What is needed:
Between the line containing "(dag-n15-c g23, n15-c∕216)" and the line containing "R4∕N15 · K3⁸ SpineGivenEndpointR13SepCoPHV" lies a run of lines; give that run again exactly, with both of those lines, and nothing else from the entries below.

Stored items
━━━━━━━━━━

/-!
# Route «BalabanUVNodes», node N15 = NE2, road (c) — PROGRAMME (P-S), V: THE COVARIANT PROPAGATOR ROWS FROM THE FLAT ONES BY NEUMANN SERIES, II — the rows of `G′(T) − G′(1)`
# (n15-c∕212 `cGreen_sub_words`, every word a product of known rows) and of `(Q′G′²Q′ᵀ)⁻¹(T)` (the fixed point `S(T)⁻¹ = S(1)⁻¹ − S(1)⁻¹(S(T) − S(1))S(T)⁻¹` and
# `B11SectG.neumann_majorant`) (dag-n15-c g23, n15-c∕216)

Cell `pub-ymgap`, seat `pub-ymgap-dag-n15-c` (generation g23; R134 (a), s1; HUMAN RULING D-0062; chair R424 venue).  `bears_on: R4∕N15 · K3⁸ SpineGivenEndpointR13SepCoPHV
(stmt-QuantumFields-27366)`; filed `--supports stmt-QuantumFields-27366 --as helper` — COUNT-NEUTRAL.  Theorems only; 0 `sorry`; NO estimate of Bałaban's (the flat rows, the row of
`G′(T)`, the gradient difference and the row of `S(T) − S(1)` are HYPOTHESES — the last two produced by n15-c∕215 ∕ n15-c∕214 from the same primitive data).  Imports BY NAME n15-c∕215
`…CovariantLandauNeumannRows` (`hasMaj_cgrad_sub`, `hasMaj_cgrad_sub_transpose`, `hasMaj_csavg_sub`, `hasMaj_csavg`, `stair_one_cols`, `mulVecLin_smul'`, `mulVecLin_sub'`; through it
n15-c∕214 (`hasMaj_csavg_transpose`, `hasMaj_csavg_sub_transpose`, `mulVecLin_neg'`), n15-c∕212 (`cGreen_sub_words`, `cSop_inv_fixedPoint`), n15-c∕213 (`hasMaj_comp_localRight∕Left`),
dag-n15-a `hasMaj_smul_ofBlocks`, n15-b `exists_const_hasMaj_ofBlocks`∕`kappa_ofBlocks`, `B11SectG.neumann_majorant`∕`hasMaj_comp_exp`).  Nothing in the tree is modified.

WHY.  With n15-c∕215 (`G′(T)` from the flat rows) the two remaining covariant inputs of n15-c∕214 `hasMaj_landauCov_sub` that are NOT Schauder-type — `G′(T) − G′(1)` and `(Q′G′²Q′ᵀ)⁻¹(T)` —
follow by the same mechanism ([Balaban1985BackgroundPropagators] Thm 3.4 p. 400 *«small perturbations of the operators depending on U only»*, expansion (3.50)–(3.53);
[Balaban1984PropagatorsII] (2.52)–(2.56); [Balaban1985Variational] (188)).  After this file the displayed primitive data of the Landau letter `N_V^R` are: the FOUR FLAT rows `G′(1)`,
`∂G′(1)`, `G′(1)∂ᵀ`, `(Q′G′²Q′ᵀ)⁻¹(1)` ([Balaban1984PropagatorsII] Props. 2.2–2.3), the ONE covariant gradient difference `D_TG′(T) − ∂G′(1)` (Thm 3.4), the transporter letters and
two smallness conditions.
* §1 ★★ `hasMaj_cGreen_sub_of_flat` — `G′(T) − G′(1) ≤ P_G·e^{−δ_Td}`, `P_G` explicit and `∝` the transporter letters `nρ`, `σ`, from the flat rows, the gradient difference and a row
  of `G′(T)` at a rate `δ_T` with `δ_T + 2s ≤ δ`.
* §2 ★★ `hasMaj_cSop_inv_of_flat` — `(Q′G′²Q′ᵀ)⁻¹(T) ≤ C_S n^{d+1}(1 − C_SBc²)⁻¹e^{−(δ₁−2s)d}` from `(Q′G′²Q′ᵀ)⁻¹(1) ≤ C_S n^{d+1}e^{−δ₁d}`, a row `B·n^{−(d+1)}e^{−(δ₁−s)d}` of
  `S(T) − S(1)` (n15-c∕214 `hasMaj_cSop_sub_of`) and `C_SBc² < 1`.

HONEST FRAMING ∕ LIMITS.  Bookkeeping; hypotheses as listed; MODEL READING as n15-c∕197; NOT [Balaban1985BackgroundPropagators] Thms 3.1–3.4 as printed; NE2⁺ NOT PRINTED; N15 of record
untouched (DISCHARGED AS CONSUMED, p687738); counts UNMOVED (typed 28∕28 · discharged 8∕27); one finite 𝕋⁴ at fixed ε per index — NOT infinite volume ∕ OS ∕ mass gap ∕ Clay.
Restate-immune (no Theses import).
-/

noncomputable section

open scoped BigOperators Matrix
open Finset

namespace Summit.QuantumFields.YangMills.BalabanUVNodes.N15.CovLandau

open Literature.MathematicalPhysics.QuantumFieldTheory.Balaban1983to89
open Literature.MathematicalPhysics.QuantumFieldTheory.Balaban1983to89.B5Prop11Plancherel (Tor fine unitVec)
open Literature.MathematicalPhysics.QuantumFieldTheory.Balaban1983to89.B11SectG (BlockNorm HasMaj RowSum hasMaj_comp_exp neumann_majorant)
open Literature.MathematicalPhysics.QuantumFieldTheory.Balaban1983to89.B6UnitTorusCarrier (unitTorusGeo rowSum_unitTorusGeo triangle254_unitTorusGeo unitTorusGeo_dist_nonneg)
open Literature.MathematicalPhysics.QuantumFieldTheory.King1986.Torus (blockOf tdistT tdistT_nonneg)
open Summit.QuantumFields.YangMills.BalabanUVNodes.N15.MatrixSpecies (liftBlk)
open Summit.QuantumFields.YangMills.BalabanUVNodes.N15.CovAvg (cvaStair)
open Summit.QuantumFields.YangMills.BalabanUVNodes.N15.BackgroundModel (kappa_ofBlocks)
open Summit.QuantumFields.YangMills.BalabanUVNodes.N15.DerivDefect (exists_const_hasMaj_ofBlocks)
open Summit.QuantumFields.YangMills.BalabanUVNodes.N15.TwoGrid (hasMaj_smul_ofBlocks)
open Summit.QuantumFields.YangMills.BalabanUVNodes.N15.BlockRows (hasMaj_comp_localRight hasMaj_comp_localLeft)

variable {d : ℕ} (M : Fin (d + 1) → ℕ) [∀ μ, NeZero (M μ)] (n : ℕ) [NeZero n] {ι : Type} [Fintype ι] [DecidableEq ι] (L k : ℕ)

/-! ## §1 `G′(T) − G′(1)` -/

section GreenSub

━━━━━━━━━━

Problem solution:
# `B11SectG.neumann_majorant`) (dag-n15-c g23, n15-c∕216)

Cell `pub-ymgap`, seat `pub-ymgap-dag-n15-c` (generation g23; R134 (a), s1; HUMAN RULING D-0062; chair R424 venue).  `bears_on: R4∕N15 · K3⁸ SpineGivenEndpointR13SepCoPHV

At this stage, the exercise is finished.